Phosh uses Chatty, which is based on libpurple, so doesn't work with Padfoot.
In the end, I tried Mobian. This is regular ordinary Debian Bullseye, plus a few Phosh packages. Installing Empathy and Padfoot together (Chatty is bundled but doesn't work), I have a working setup \o/ - although there are many warts, I can use Deltachat on Linux Mobile in at least one configuration.
I'll probably keep Mobian for a while though, it's exactly what I want in a mobile phone. Yes, I am peculiar.
Installing
There is a share/
directory in this project that contains a bunch of files.
They should be placed into /usr/share
, following the same layout. Then put
the binary into /usr/lib/telepathy/telepathy-padfoot
.
I should probably put this into the makefile.
Running
D-Bus activation is not enabled yet, since it gets in the way of disaster-driven
development. Just run the telepathy-padfoot
binary as the same user that your
chat client will be running as. It registers to the DBUS session bus, and
will be picked up next time your chat client scans (which may need a restart).
Setup messages
If you send an autocrypt setup message while a padfoot connection is up, it will notice it and open a channel asking you to reply with a message like:
IMEX: <id> nnnn-nnnn-nnnn-nnnn-nnnn-nnnn-nnnn-nnnn-nnnn
The ID is the delta-generated message ID, while the rest is the setup code. No whitespace!
This bit is still extremely janky; it should instead be a magic channel type or action button of some kind. It is, however, functional.

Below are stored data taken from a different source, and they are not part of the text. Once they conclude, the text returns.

import Summits.HubbardSuperconductivity.HubbardSuperconductivity.Theorems.NodalDiracTwistDiskTrivialHolonomy

/-!
# Route `NodalDiracTwist` — crux `NodalDiracWeakCoupling`, line `birth`: `stub_moebiusModel`

Helper file for stmt-HubbardSuperconductivity-10370 (`NodalDiracWeakCoupling`): the stub
`stub_moebiusModel` of the line `birth`. The abstract Longuet-Higgins theorem
(`stub_moebiusAbstract`, taken verbatim as the hypothesis `habs`) is instantiated for the
spin-twisted Hubbard torus `H_L(U, φ) = spinTwistedHubbardTorus L U φ` on the sector
`K = szSector N 0` (a coordinate sector, `mem_szSector_zero_iff_coord`, so `sector_groundState`
gives existence of sector ground states and the variational bound; an EMPTY sector has no ground
state and the two-fold hypothesis is absurd). The model inputs proved here, as standalone lemmas:
* the FORM BOUND `|⟨x, R w⟩| ≤ |ι|² · max |R_{st}|` for unit `x, w`
  (`norm_star_dotProduct_mulVec_le_card_sq`);
* the FIRST-ORDER DATA at a twist `p`: `φ ↦ H_L(U, φ)` is differentiable (entries are
  trigonometric polynomials `Σ c e^{± i (-1)^σ φ_μ / L}`), so with `V μ = ∂_μ H_L(U, ·)(p)` the
  Taylor remainder `H(p + y) - H(p) - Σ_μ y_μ V μ` is `o(|y|)` in the sesquilinear-form sense and
  the forms of `V μ` are bounded (`firstOrder_of_hasFDerivAt`, `spinTwistedHubbardTorus_firstOrder`);
* the antiunitary symmetry `T v = F v̄`, `F = fockRelabel Orb.spinSwap` the spin-exchange unitary,
  is an INVOLUTION: `F` is a real signed permutation matrix (`fockRelabel_map_star`) and `F² = 1`
  since `spinSwap² = id` and `fockRelabel` is multiplicative
  (`fockRelabel_spinSwap_mulVec_star_mulVec_star`); conjugate-linearity, sector preservation,
  commutation with `H_L(U, φ)` and norm preservation are those of `diskTrivialHolonomy_twisted`.

Sources: Y. Hatsugai, J. Phys. Soc. Jpn. 75 (2006) 123601 (quantised Berry phases from an
antiunitary symmetry); E. H. Lieb, PRL 62 (1989) 1201 (the model and its `S^z` sectors);
H. C. Longuet-Higgins, Proc. R. Soc. Lond. A 344 (1975) 147. No new definitions.
-/

-- the mandated namespace `Summit.<Summit>.<Problem>.Theorems` repeats `HubbardSuperconductivity`
-- (single-problem summit, D-0017), which the `dupNamespace` linter flags on every declaration
set_option linter.dupNamespace false

noncomputable section

namespace Summit.HubbardSuperconductivity.HubbardSuperconductivity.Theorems.NodalDiracTwist

open Matrix Complex Literature.MathematicalPhysics.QuantumLattice HubbardWave0
open scoped ComplexOrder

/-! ### The sesquilinear form of a matrix with bounded entries -/

section FormBound

variable {ι : Type*} [Fintype ι]

/-- **Form bound from an entry bound**: if every entry of `R` has norm `≤ M`, then for unit
vectors `x, w` (`⟨x, x⟩ = ⟨w, w⟩ = 1`) `|⟨x, R w⟩| ≤ |ι|² M` (coordinates of unit vectors are
bounded by `1`). [folklore] -/
theorem norm_star_dotProduct_mulVec_le_card_sq {R : Matrix ι ι ℂ} {M : ℝ}
    (hR : ∀ s t, ‖R s t‖ ≤ M) {x w : ι → ℂ} (hx : star x ⬝ᵥ x = 1) (hw : star w ⬝ᵥ w = 1) :
    ‖star x ⬝ᵥ (R *ᵥ w)‖ ≤ (Fintype.card ι : ℝ) ^ 2 * M := by
  have hx1 := norm_apply_le_one_of_unit hx
  have hw1 := norm_apply_le_one_of_unit hw
  have hRw : ∀ s, ‖(R *ᵥ w) s‖ ≤ Fintype.card ι * M := fun s => by
    calc ‖(R *ᵥ w) s‖ = ‖∑ t, R s t * w t‖ := rfl
      _ ≤ ∑ t, ‖R s t * w t‖ := norm_sum_le _ _
      _ ≤ ∑ _t : ι, M := Finset.sum_le_sum fun t _ => by
          rw [norm_mul]
          calc ‖R s t‖ * ‖w t‖ ≤ ‖R s t‖ * 1 :=
                mul_le_mul_of_nonneg_left (hw1 t) (norm_nonneg _)
            _ ≤ M := by rw [mul_one]; exact hR s t
      _ = Fintype.card ι * M := by rw [Finset.sum_const, Finset.card_univ, nsmul_eq_mul]
  calc ‖star x ⬝ᵥ (R *ᵥ w)‖ = ‖∑ s, star (x s) * (R *ᵥ w) s‖ := rfl
    _ ≤ ∑ s, ‖star (x s) * (R *ᵥ w) s‖ := norm_sum_le _ _
    _ ≤ ∑ _s : ι, (Fintype.card ι : ℝ) * M := Finset.sum_le_sum fun s _ => by
        rw [norm_mul, norm_star]
        calc ‖x s‖ * ‖(R *ᵥ w) s‖ ≤ ‖(R *ᵥ w) s‖ :=
              mul_le_of_le_one_left (norm_nonneg _) (hx1 s)
          _ ≤ _ := hRw s
    _ = (Fintype.card ι : ℝ) ^ 2 * M := by
        rw [Finset.sum_const, Finset.card_univ, nsmul_eq_mul]
        ring

end FormBound

/-! ### First-order data from a Fréchet derivative (entrywise sup norm on matrices) -/

section FirstOrder

open scoped Matrix.Norms.Elementwise

variable {ι : Type*} [Fintype ι]

/-- The sup norm of `y ∈ ℝ²` is bounded by its Euclidean norm `√(y₀² + y₁²)`. [folklore] -/
theorem pi_norm_le_sqrt_sq_add_sq (y : Fin 2 → ℝ) : ‖y‖ ≤ Real.sqrt (y 0 ^ 2 + y 1 ^ 2) := by
  refine (pi_norm_le_iff_of_nonneg (Real.sqrt_nonneg _)).2 ?_
  rw [Fin.forall_fin_two, Real.norm_eq_abs, Real.norm_eq_abs]
  exact ⟨Real.abs_le_sqrt (by nlinarith [sq_nonneg (y 1)]),
    Real.abs_le_sqrt (by nlinarith [sq_nonneg (y 0)])⟩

Delta wants us to enable the "Send copy to self" option in settings. That's exposed as "Bcc self" in the advanced options in Empathy. Once enabled, messages you send via Padfoot will appear in other clients. However, messages you send from other clients don't appear in Padfoot yet because it mostly ignores self messages as a dirty hack to avoid double-showing messages. Progess though.
Autogenerated telepathy DBUS bindings
It makes use of the dbus-codegen-rust
crate to convert the
telepathy interface specs into
the executable code in src/telepathy
. This is checked in, but can be
regenerated like so:
$ git submodule init telepathy-spec
$ git submodule update telepathy-spec
$ cargo install dbus-codegen
$ ./scripts/dbus-codegen
dbus-codegen-rust
doesn't seem to handle namespaced attributes properly, so
we modify the XML files in telepathy-spec
... with sed
. The tp:type
attribute is renamed to tp:typehint
. This will be fixed in the next release.